import Mathlib
import Summits.Ventures.HodgeRepro.Tier4.Common.TargetDataV3

/-!
# Tier4/Common/RelevelDescent — transport lemmas for the re-levelled datum, the descent of N2 to deeper levels, and
`P_T4v3` from the `P_T4`-shaped conclusion of a re-levelled datum

Blind re-derivation cell `pub-hodge-repro`, Tier 4 (README §9–§10), seat t4-typer-1 (gen 2).  Target tree path
`lean/Summits/Ventures/HodgeRepro/Tier4/Common/RelevelDescent.lean`.  Imports `Tier4/Common/TargetDataV3.lean` (typer-1 g1,
p690442: `TargetData.relevel`, `TargetData.N2`, `TargetData.conclusionAt`, `P_T4v3_of_forall`) and nothing else of Tier 4.

WHAT IS TYPED (glue only; every proof is by unfolding or by `rfl`).
* **Transport**: the re-levelled datum `d.relevel Γ' hΓ' a' ha'` keeps every field of `d` except the level and the lifts
  (`relevel_T`, `relevel_H`, `relevel_τ₀`, `relevel_C`, `relevel_s`, `relevel_Λ`, `relevel_i₁` … — all `rfl`), so its
  predicates are `d`'s: `relevel_isLevel_iff`, `relevel_isHeckeFor_iff`, `relevel_isDomain_iff`, `relevel_isCocompact_iff`,
  `relevel_act`; re-levelling twice is re-levelling once (`relevel_relevel`), re-levelling to the datum's own level and lifts
  is the identity (`relevel_self`, structure eta).
* **Descent of N2** (`TargetData.N2.descend`): at a deeper level `Γ'' ⊆ Γ'` fewer `N` are admissible
  (`Γ(N) ⊆ Γ'' ⊆ Γ'`), the lifts and the corners unchanged — so `N2` at `(Γ', a')` gives `N2` at `(Γ'', a')`;
  `N2.descend_self` is the case `Γ' = d.Γ`, `a' = d.a`.  (The same one-line argument is the glue `TargetData.N2.mono`
  inside Line L1's skeleton v0.41, L1858; typed here once for every line, under a different name so that a skeleton
  holding its own copy can import this module without an ambiguity.)
* **`P_T4v3` from a `P_T4`-shaped conclusion at a re-levelled datum** (`exists_conclusionAt_of_conclusion`,
  `P_T4v3_of_forall_conclusion`): a line that produces, for every datum, a level `Γ'`, N2-lifts `a'` at `Γ'` and the
  `P_T4`-conclusion of `d.relevel Γ' _ a' _` (which carries its OWN deeper level `Γ'' ⊆ Γ'` with Hecke elements and a domain)
  closes `P_T4v3`: the lifts descend to `Γ''` (`IsAlbaneseLift.mono`, TargetV3 J6), N2 descends (`N2.descend`), and the
  conclusion IS `conclusionAt Γ''` of the datum re-levelled to `Γ''`.
* **`P_T4v3` from `P_T4` and N2 at the given data** (`P_T4v3_of_P_T4_of_N2`): `P_T4` (the frozen target — refuted on paper
  in the Tier-4 record, kept here only as a hypothesis shape) together with `N2` at every datum's OWN level and lifts gives
  `P_T4v3` with `a' := a` — the formal content of «v3 is `P_T4` with the N2 restriction made a conjunct of the witness».

Nothing here says anything about the status of the Hodge conjecture for CM abelian varieties, which is NOT proved
(HC_CM is NOT proved by anyone in this repository).
-/

set_option autoImplicit false

noncomputable section

open Matrix MeasureTheory NumberField Set
open scoped ComplexConjugate ComplexOrder

namespace Summit.Ventures.HodgeRepro.Tier4

open Summit.Ventures.HodgeRepro.Tier4.Common

namespace TargetData

variable {F E : Type} [Field F] [NumberField F] [IsGalois ℚ F] [IsCMField F]
  [Field E] [NumberField E] [IsGalois ℚ E] [IsCMField E] (d : TargetData F E)

section Transport

variable {Γ' : Set (Matrix (Fin 3) (Fin 3) E)} (hΓ' : IsCongruenceSubgroup (IsCMField.complexConj E).toRingEquiv d.H Γ')
  (a' : ∀ i : Fin 4, (Fin 2 → ℂ) → (↥(d.T i) → ℂ)) (ha' : ∀ i, IsAlbaneseLift (d.T i) (d.Λ i) d.τ₀ d.C Γ' (a' i))

/-- The re-levelled datum has the tori of `d`. -/
@[simp] theorem relevel_T : (d.relevel Γ' hΓ' a' ha').T = d.T := rfl

/-- The re-levelled datum has the hermitian matrix of `d`. -/
@[simp] theorem relevel_H : (d.relevel Γ' hΓ' a' ha').H = d.H := rfl

/-- The re-levelled datum has the distinguished embedding `τ₀` of `d`. -/
@[simp] theorem relevel_τ₀ : (d.relevel Γ' hΓ' a' ha').τ₀ = d.τ₀ := rfl

/-- The re-levelled datum has the Sylvester matrix `C` of `d`. -/
@[simp] theorem relevel_C : (d.relevel Γ' hΓ' a' ha').C = d.C := rfl

/-- The re-levelled datum has the level `Γ'` it was re-levelled to. -/
@[simp] theorem relevel_Γ : (d.relevel Γ' hΓ' a' ha').Γ = Γ' := rfl

/-- The re-levelled datum has the embedding `s` of `d`. -/
@[simp] theorem relevel_s : (d.relevel Γ' hΓ' a' ha').s = d.s := rfl

/-- The re-levelled datum has the lattices of `d`. -/
@[simp] theorem relevel_Λ : (d.relevel Γ' hΓ' a' ha').Λ = d.Λ := rfl

/-- The re-levelled datum has the lifts `a'` it was re-levelled to. -/
@[simp] theorem relevel_a : (d.relevel Γ' hΓ' a' ha').a = a' := rfl

/-- The re-levelled datum has the index `i₁` of `d`. -/
@[simp] theorem relevel_i₁ : (d.relevel Γ' hΓ' a' ha').i₁ = d.i₁ := rfl

/-- The re-levelled datum has the index `i₂` of `d`. -/
@[simp] theorem relevel_i₂ : (d.relevel Γ' hΓ' a' ha').i₂ = d.i₂ := rfl

/-- The re-levelled datum has the index `i₃` of `d`. -/
@[simp] theorem relevel_i₃ : (d.relevel Γ' hΓ' a' ha').i₃ = d.i₃ := rfl

/-- The re-levelled datum has the index `i₄` of `d`. -/
@[simp] theorem relevel_i₄ : (d.relevel Γ' hΓ' a' ha').i₄ = d.i₄ := rfl

/-- The ball action of the re-levelled datum is the ball action of `d`. -/
@[simp] theorem relevel_act : (d.relevel Γ' hΓ' a' ha').act = d.act := rfl

/-- A level of the re-levelled datum is a congruence subgroup of `U(H)` inside `Γ'`. -/
theorem relevel_isLevel_iff (Γ'' : Set (Matrix (Fin 3) (Fin 3) E)) :
    (d.relevel Γ' hΓ' a' ha').IsLevel Γ'' ↔
      IsCongruenceSubgroup (IsCMField.complexConj E).toRingEquiv d.H Γ'' ∧ Γ'' ⊆ Γ' :=
  Iff.rfl

/-- Hecke elements of level `Γ''` for the re-levelled datum are Hecke elements of level `Γ''` for `d`. -/
theorem relevel_isHeckeFor_iff (Γ'' : Set (Matrix (Fin 3) (Fin 3) E)) (h : Fin 4 → HeckeElement E) :
    (d.relevel Γ' hΓ' a' ha').IsHeckeFor Γ'' h ↔ d.IsHeckeFor Γ'' h :=
  Iff.rfl

/-- A fundamental domain of `Γ''` for the re-levelled datum is one for `d`. -/
theorem relevel_isDomain_iff (Γ'' : Set (Matrix (Fin 3) (Fin 3) E)) (D : Set (Fin 2 → ℂ)) :
    (d.relevel Γ' hΓ' a' ha').IsDomain Γ'' D ↔ d.IsDomain Γ'' D :=
  Iff.rfl

/-- Cocompactness of a level for the re-levelled datum is cocompactness for `d`. -/
theorem relevel_isCocompact_iff (Γ'' : Set (Matrix (Fin 3) (Fin 3) E)) :
    (d.relevel Γ' hΓ' a' ha').IsCocompact Γ'' ↔ d.IsCocompact Γ'' :=
  Iff.rfl

/-- Re-levelling twice is re-levelling once (to the second level and lifts). -/
theorem relevel_relevel {Γ'' : Set (Matrix (Fin 3) (Fin 3) E)}
    (hΓ'' : IsCongruenceSubgroup (IsCMField.complexConj E).toRingEquiv d.H Γ'')
    (a'' : ∀ i : Fin 4, (Fin 2 → ℂ) → (↥(d.T i) → ℂ)) (ha'' : ∀ i, IsAlbaneseLift (d.T i) (d.Λ i) d.τ₀ d.C Γ'' (a'' i)) :
    (d.relevel Γ' hΓ' a' ha').relevel Γ'' hΓ'' a'' ha'' = d.relevel Γ'' hΓ'' a'' ha'' :=
  rfl

end Transport

/-- Re-levelling to the datum's own level and lifts is the identity (structure eta). -/
theorem relevel_self : d.relevel d.Γ d.hΓ d.a d.ha = d := rfl

/-- The datum's own level is a level of the datum (`d.isLevel_self`), with the congruence half `d.hΓ`. -/
theorem isLevel_self_fst : d.isLevel_self.1 = d.hΓ := rfl

/-- **N2 DESCENDS TO DEEPER LEVELS**: at `Γ'' ⊆ Γ'` fewer `N` are admissible (`Γ(N) ⊆ Γ'' ⊆ Γ'`); the lifts `a'` and the
corners are unchanged. -/
theorem N2.descend {Γ' Γ'' : Set (Matrix (Fin 3) (Fin 3) E)}
    (hΓ' : IsCongruenceSubgroup (IsCMField.complexConj E).toRingEquiv d.H Γ')
    (hΓ'' : IsCongruenceSubgroup (IsCMField.complexConj E).toRingEquiv d.H Γ'')
    (a' : ∀ i : Fin 4, (Fin 2 → ℂ) → (↥(d.T i) → ℂ)) (ha' : ∀ i, IsAlbaneseLift (d.T i) (d.Λ i) d.τ₀ d.C Γ' (a' i))
    (ha'' : ∀ i, IsAlbaneseLift (d.T i) (d.Λ i) d.τ₀ d.C Γ'' (a' i)) (hsub : Γ'' ⊆ Γ')
    (h : (d.relevel Γ' hΓ' a' ha').N2) : (d.relevel Γ'' hΓ'' a' ha'').N2 :=
  fun N hN hsub' γ hγ => h N hN (hsub'.trans hsub) γ hγ

/-- **N2 at the datum's own level and lifts descends to every deeper level** (with the same lifts, which descend by
`IsAlbaneseLift.mono`). -/
theorem N2.descend_self {Γ' : Set (Matrix (Fin 3) (Fin 3) E)} (hΓ' : d.IsLevel Γ') (h : d.N2) :
    (d.relevel Γ' hΓ'.1 d.a fun i => (d.ha i).mono hΓ'.2).N2 :=
  fun N hN hsub' γ hγ => h N hN (hsub'.trans hΓ'.2) γ hγ

/-- **A `P_T4`-shaped conclusion of the re-levelled datum gives `conclusionAt` at its own deeper level, with N2**: the
conclusion of `d.relevel Γ' _ a' _` carries a level `Γ'' ⊆ Γ'`, Hecke elements of level `Γ''` and a domain of `Γ''` with
non-zero pairing; the lifts and N2 descend to `Γ''`. -/
theorem exists_conclusionAt_of_conclusion {Γ' : Set (Matrix (Fin 3) (Fin 3) E)} (hΓ' : d.IsLevel Γ')
    (a' : ∀ i : Fin 4, (Fin 2 → ℂ) → (↥(d.T i) → ℂ)) (ha' : ∀ i, IsAlbaneseLift (d.T i) (d.Λ i) d.τ₀ d.C Γ' (a' i))
    (hN2 : (d.relevel Γ' hΓ'.1 a' ha').N2) (hc : (d.relevel Γ' hΓ'.1 a' ha').conclusion) :
    ∃ (Γ'' : Set (Matrix (Fin 3) (Fin 3) E)) (hΓ'' : d.IsLevel Γ'')
      (ha'' : ∀ i, IsAlbaneseLift (d.T i) (d.Λ i) d.τ₀ d.C Γ'' (a' i)),
      (d.relevel Γ'' hΓ''.1 a' ha'').N2 ∧ (d.relevel Γ'' hΓ''.1 a' ha'').conclusionAt Γ'' := by
  obtain ⟨Γ'', hΓ''c, hsub, h, hh, D, hD, hne⟩ := hc
  exact ⟨Γ'', ⟨hΓ''c, hsub.trans hΓ'.2⟩, fun i => (ha' i).mono hsub,
    TargetData.N2.descend d hΓ'.1 hΓ''c a' ha' (fun i => (ha' i).mono hsub) hsub hN2, h, hh, D, hD, hne⟩

end TargetData

/-- **`P_T4v3` from a `P_T4`-shaped conclusion at a re-levelled datum**: if every datum has a level `Γ'`, N2-lifts `a'` at
`Γ'` and the `P_T4`-conclusion of `d.relevel Γ' _ a' _`, then `P_T4v3` (the witness is the conclusion's own deeper level
`Γ''`, to which the lifts and N2 descend). -/
theorem P_T4v3_of_forall_conclusion
    (h : ∀ (F E : Type) [Field F] [NumberField F] [IsGalois ℚ F] [IsCMField F]
      [Field E] [NumberField E] [IsGalois ℚ E] [IsCMField E] (d : TargetData F E),
      ∃ (Γ' : Set (Matrix (Fin 3) (Fin 3) E)) (hΓ' : d.IsLevel Γ') (a' : ∀ i : Fin 4, (Fin 2 → ℂ) → (↥(d.T i) → ℂ))
        (ha' : ∀ i, IsAlbaneseLift (d.T i) (d.Λ i) d.τ₀ d.C Γ' (a' i)),
        (d.relevel Γ' hΓ'.1 a' ha').N2 ∧ (d.relevel Γ' hΓ'.1 a' ha').conclusion) :
    P_T4v3 := by
  refine P_T4v3_of_forall fun F E _ _ _ _ _ _ _ _ d => ?_
  obtain ⟨Γ', hΓ', a', ha', hN2, hc⟩ := h F E d
  obtain ⟨Γ'', hΓ'', ha'', hN2'', hcat⟩ := d.exists_conclusionAt_of_conclusion hΓ' a' ha' hN2 hc
  exact ⟨Γ'', hΓ'', a', ha'', hN2'', hcat⟩

/-- **`P_T4v3` from `P_T4` together with N2 at every datum's own level and lifts** (`a' := a`): the formal content of «the
successor target is `P_T4` with the N2 restriction made a conjunct of the witness».  (`P_T4` is the frozen target, refuted
on paper in the Tier-4 record; it appears here only as a hypothesis shape.) -/
theorem P_T4v3_of_P_T4_of_N2 (h : P_T4)
    (hN2 : ∀ (F E : Type) [Field F] [NumberField F] [IsGalois ℚ F] [IsCMField F]
      [Field E] [NumberField E] [IsGalois ℚ E] [IsCMField E] (d : TargetData F E), d.N2) :
    P_T4v3 := by
  refine P_T4v3_of_forall_conclusion fun F E _ _ _ _ _ _ _ _ d => ?_
  exact ⟨d.Γ, d.isLevel_self, d.a, d.ha, hN2 F E d, P_T4_iff_forall.1 h F E d⟩

end Summit.Ventures.HodgeRepro.Tier4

============

[Work to be completed]: Your answer should hold exactly the lines from the one containing "theorem P_T4v3_of_forall_conclusion" through the end of the entries above, and nothing else.

[Solved exercise]:
theorem P_T4v3_of_forall_conclusion
    (h : ∀ (F E : Type) [Field F] [NumberField F] [IsGalois ℚ F] [IsCMField F]
      [Field E] [NumberField E] [IsGalois ℚ E] [IsCMField E] (d : TargetData F E),
      ∃ (Γ' : Set (Matrix (Fin 3) (Fin 3) E)) (hΓ' : d.IsLevel Γ') (a' : ∀ i : Fin 4, (Fin 2 → ℂ) → (↥(d.T i) → ℂ))
        (ha' : ∀ i, IsAlbaneseLift (d.T i) (d.Λ i) d.τ₀ d.C Γ' (a' i)),
        (d.relevel Γ' hΓ'.1 a' ha').N2 ∧ (d.relevel Γ' hΓ'.1 a' ha').conclusion) :
    P_T4v3 := by
  refine P_T4v3_of_forall fun F E _ _ _ _ _ _ _ _ d => ?_
  obtain ⟨Γ', hΓ', a', ha', hN2, hc⟩ := h F E d
  obtain ⟨Γ'', hΓ'', ha'', hN2'', hcat⟩ := d.exists_conclusionAt_of_conclusion hΓ' a' ha' hN2 hc
  exact ⟨Γ'', hΓ'', a', ha'', hN2'', hcat⟩

/-- **`P_T4v3` from `P_T4` together with N2 at every datum's own level and lifts** (`a' := a`): the formal content of «the
successor target is `P_T4` with the N2 restriction made a conjunct of the witness».  (`P_T4` is the frozen target, refuted
on paper in the Tier-4 record; it appears here only as a hypothesis shape.) -/
theorem P_T4v3_of_P_T4_of_N2 (h : P_T4)
    (hN2 : ∀ (F E : Type) [Field F] [NumberField F] [IsGalois ℚ F] [IsCMField F]
      [Field E] [NumberField E] [IsGalois ℚ E] [IsCMField E] (d : TargetData F E), d.N2) :
    P_T4v3 := by
  refine P_T4v3_of_forall_conclusion fun F E _ _ _ _ _ _ _ _ d => ?_
  exact ⟨d.Γ, d.isLevel_self, d.a, d.ha, hN2 F E d, P_T4_iff_forall.1 h F E d⟩

end Summit.Ventures.HodgeRepro.Tier4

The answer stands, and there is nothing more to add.